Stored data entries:

^^^^

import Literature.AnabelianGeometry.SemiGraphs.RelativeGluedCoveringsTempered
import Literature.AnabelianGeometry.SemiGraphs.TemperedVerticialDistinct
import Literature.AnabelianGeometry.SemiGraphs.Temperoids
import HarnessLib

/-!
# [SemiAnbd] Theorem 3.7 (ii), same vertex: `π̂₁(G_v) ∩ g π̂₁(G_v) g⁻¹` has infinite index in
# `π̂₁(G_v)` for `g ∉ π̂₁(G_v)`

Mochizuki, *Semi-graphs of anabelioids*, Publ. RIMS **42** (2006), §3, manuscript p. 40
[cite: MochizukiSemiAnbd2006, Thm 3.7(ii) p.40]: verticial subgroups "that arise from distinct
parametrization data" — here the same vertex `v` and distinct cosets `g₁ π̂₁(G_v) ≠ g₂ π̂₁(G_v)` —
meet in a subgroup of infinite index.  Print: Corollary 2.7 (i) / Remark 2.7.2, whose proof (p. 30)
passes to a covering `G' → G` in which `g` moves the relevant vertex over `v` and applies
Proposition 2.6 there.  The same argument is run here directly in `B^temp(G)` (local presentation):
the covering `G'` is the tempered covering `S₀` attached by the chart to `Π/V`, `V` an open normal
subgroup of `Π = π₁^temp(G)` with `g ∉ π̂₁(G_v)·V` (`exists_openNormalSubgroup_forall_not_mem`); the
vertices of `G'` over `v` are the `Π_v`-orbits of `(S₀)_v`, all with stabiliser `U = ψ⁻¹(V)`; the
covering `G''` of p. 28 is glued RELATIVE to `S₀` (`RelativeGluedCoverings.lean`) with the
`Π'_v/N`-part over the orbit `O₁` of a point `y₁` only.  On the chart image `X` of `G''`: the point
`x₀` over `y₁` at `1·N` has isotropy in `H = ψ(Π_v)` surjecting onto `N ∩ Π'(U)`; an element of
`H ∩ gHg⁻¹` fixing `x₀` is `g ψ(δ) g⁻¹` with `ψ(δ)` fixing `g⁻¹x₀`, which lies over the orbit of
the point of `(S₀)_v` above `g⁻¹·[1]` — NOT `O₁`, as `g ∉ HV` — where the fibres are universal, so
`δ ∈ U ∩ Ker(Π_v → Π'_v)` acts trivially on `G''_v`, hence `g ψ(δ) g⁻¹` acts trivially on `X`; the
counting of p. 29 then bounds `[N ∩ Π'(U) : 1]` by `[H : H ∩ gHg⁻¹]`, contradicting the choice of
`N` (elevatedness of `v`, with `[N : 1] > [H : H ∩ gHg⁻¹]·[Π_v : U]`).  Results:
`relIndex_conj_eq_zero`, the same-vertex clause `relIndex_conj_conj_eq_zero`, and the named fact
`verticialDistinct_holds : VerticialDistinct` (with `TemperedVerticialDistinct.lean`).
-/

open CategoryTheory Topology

^^^^

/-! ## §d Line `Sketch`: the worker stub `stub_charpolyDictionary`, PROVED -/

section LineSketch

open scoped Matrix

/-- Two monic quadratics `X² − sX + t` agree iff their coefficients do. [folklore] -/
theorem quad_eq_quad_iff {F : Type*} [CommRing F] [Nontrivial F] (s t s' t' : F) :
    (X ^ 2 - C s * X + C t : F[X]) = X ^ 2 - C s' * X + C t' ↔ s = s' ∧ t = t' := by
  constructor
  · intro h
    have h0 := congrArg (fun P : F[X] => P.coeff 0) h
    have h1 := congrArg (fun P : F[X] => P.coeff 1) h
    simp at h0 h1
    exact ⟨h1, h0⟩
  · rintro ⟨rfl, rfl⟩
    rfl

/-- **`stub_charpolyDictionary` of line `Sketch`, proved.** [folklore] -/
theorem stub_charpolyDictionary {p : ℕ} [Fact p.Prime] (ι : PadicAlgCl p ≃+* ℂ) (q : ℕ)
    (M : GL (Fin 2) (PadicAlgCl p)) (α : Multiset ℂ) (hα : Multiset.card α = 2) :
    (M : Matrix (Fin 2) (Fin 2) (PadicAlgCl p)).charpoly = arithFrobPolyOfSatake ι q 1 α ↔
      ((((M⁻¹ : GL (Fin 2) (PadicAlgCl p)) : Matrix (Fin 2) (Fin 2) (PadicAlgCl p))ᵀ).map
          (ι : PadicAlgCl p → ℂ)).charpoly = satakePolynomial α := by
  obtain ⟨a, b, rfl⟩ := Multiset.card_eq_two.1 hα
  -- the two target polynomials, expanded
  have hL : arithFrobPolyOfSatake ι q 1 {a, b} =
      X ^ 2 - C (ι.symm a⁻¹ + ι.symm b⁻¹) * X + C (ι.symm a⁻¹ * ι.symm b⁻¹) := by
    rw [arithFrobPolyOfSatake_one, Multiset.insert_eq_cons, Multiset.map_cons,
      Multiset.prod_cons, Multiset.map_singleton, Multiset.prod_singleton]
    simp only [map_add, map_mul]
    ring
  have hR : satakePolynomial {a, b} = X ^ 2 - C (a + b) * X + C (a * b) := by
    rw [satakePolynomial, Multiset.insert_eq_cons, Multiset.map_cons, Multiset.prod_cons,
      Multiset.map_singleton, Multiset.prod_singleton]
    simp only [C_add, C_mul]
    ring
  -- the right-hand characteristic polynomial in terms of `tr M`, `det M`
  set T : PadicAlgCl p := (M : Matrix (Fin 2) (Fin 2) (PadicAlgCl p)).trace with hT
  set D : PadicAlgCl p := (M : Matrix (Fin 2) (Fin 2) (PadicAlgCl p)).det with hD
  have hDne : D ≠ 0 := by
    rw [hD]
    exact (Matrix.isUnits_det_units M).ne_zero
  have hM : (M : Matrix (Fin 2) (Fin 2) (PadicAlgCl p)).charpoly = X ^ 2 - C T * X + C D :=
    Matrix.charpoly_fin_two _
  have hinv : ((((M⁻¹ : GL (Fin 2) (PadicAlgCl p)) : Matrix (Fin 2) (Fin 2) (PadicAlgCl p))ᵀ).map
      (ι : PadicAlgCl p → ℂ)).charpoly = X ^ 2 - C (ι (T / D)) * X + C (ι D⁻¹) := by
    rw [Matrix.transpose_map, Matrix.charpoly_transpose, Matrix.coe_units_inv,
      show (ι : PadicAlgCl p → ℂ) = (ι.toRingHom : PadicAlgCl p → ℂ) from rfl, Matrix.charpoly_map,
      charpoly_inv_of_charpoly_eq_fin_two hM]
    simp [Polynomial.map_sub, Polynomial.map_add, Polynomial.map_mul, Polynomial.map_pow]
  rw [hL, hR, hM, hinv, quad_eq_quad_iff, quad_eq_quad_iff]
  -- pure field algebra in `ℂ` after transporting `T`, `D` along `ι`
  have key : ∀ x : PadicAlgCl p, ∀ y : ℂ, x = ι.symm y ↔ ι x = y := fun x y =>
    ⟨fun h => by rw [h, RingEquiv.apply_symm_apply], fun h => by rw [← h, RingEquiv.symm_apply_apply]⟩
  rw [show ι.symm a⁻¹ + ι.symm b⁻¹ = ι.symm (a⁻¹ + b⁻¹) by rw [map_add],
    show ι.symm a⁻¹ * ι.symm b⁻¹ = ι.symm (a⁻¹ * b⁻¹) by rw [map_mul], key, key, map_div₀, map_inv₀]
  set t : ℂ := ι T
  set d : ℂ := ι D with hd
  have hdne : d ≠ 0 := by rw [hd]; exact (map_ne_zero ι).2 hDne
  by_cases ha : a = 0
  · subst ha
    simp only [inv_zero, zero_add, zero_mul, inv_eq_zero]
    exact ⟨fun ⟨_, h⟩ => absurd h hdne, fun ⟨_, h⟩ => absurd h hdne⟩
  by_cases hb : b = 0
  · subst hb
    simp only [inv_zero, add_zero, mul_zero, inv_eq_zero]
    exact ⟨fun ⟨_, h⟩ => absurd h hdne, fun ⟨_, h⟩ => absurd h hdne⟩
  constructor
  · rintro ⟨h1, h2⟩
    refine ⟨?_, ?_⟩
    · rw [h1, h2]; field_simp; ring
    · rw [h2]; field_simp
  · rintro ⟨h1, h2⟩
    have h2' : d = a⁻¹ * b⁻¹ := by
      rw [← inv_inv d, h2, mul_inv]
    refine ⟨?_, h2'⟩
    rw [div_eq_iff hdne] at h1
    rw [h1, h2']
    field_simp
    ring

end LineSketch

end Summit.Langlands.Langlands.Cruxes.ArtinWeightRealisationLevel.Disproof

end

^^^^

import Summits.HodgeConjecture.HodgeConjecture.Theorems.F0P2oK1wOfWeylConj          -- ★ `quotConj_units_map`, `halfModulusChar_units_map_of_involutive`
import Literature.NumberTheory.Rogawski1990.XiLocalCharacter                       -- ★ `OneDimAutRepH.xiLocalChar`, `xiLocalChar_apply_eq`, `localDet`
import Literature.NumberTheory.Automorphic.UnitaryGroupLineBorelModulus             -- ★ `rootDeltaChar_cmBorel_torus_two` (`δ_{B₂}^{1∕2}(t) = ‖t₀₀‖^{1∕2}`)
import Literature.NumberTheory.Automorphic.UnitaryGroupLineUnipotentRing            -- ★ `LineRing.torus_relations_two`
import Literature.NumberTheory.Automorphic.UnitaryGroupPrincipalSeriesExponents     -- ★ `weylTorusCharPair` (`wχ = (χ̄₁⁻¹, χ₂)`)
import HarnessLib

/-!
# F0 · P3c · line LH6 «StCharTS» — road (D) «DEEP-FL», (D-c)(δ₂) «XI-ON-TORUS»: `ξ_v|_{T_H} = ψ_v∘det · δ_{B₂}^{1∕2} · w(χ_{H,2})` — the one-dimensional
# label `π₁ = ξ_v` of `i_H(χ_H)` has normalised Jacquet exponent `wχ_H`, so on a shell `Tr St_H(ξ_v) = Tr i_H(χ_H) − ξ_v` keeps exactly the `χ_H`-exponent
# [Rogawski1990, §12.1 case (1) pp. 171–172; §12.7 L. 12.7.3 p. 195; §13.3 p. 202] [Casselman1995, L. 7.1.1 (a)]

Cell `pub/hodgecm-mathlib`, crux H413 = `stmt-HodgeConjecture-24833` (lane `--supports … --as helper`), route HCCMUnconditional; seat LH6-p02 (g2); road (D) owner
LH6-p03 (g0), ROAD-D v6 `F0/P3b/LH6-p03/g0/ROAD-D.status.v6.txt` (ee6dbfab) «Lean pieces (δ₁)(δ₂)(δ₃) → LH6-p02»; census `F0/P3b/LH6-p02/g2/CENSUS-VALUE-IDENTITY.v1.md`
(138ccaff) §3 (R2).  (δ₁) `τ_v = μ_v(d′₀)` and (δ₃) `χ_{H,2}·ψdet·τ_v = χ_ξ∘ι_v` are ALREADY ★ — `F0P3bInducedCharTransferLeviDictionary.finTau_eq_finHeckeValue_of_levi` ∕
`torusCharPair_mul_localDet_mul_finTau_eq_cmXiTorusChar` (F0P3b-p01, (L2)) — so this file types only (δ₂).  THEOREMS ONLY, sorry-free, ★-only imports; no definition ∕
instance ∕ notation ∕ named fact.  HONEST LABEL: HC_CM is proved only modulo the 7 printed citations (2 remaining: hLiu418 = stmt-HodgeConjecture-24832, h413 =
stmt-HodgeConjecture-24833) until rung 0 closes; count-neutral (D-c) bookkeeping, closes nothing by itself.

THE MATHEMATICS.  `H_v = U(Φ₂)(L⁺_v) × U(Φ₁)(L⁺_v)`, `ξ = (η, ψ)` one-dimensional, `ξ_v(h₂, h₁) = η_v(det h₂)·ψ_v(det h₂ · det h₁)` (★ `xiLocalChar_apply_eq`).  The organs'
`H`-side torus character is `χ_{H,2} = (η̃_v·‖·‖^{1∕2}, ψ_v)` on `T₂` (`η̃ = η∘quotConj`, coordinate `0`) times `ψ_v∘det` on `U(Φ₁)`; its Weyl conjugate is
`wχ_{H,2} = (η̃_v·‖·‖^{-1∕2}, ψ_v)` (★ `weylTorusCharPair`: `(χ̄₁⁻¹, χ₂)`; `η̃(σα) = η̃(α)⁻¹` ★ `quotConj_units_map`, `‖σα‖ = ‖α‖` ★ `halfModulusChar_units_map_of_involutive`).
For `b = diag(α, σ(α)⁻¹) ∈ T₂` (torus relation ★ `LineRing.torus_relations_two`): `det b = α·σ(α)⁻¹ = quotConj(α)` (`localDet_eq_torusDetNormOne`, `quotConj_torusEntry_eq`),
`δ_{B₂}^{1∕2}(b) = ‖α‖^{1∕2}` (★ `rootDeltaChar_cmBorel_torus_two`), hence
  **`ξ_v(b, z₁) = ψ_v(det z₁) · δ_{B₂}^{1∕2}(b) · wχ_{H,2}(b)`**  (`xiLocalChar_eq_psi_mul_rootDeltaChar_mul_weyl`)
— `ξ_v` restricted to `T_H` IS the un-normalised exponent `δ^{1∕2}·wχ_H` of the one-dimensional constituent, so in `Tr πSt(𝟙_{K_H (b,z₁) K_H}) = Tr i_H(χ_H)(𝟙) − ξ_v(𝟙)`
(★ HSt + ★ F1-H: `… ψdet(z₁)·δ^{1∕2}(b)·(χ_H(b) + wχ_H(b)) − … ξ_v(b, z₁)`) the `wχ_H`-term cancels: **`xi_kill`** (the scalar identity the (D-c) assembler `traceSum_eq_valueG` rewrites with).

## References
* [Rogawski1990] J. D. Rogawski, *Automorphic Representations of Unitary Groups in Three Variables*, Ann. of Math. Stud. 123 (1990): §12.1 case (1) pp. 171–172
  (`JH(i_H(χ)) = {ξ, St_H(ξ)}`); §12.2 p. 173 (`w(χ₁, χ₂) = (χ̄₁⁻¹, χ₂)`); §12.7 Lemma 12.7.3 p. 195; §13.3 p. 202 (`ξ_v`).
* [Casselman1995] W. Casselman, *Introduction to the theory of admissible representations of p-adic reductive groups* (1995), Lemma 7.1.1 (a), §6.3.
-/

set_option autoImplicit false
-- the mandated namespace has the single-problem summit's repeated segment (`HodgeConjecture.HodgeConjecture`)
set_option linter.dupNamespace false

^^^^

The entries above hold the needed span. Transcribe exactly the lines from the one with "section LineSketch" to the one with "set D : PadicAlgCl", both included.

Answer box:
section LineSketch

open scoped Matrix

/-- Two monic quadratics `X² − sX + t` agree iff their coefficients do. [folklore] -/
theorem quad_eq_quad_iff {F : Type*} [CommRing F] [Nontrivial F] (s t s' t' : F) :
    (X ^ 2 - C s * X + C t : F[X]) = X ^ 2 - C s' * X + C t' ↔ s = s' ∧ t = t' := by
  constructor
  · intro h
    have h0 := congrArg (fun P : F[X] => P.coeff 0) h
    have h1 := congrArg (fun P : F[X] => P.coeff 1) h
    simp at h0 h1
    exact ⟨h1, h0⟩
  · rintro ⟨rfl, rfl⟩
    rfl

/-- **`stub_charpolyDictionary` of line `Sketch`, proved.** [folklore] -/
theorem stub_charpolyDictionary {p : ℕ} [Fact p.Prime] (ι : PadicAlgCl p ≃+* ℂ) (q : ℕ)
    (M : GL (Fin 2) (PadicAlgCl p)) (α : Multiset ℂ) (hα : Multiset.card α = 2) :
    (M : Matrix (Fin 2) (Fin 2) (PadicAlgCl p)).charpoly = arithFrobPolyOfSatake ι q 1 α ↔
      ((((M⁻¹ : GL (Fin 2) (PadicAlgCl p)) : Matrix (Fin 2) (Fin 2) (PadicAlgCl p))ᵀ).map
          (ι : PadicAlgCl p → ℂ)).charpoly = satakePolynomial α := by
  obtain ⟨a, b, rfl⟩ := Multiset.card_eq_two.1 hα
  -- the two target polynomials, expanded
  have hL : arithFrobPolyOfSatake ι q 1 {a, b} =
      X ^ 2 - C (ι.symm a⁻¹ + ι.symm b⁻¹) * X + C (ι.symm a⁻¹ * ι.symm b⁻¹) := by
    rw [arithFrobPolyOfSatake_one, Multiset.insert_eq_cons, Multiset.map_cons,
      Multiset.prod_cons, Multiset.map_singleton, Multiset.prod_singleton]
    simp only [map_add, map_mul]
    ring
  have hR : satakePolynomial {a, b} = X ^ 2 - C (a + b) * X + C (a * b) := by
    rw [satakePolynomial, Multiset.insert_eq_cons, Multiset.map_cons, Multiset.prod_cons,
      Multiset.map_singleton, Multiset.prod_singleton]
    simp only [C_add, C_mul]
    ring
  -- the right-hand characteristic polynomial in terms of `tr M`, `det M`
  set T : PadicAlgCl p := (M : Matrix (Fin 2) (Fin 2) (PadicAlgCl p)).trace with hT
  set D : PadicAlgCl p := (M : Matrix (Fin 2) (Fin 2) (PadicAlgCl p)).det with hD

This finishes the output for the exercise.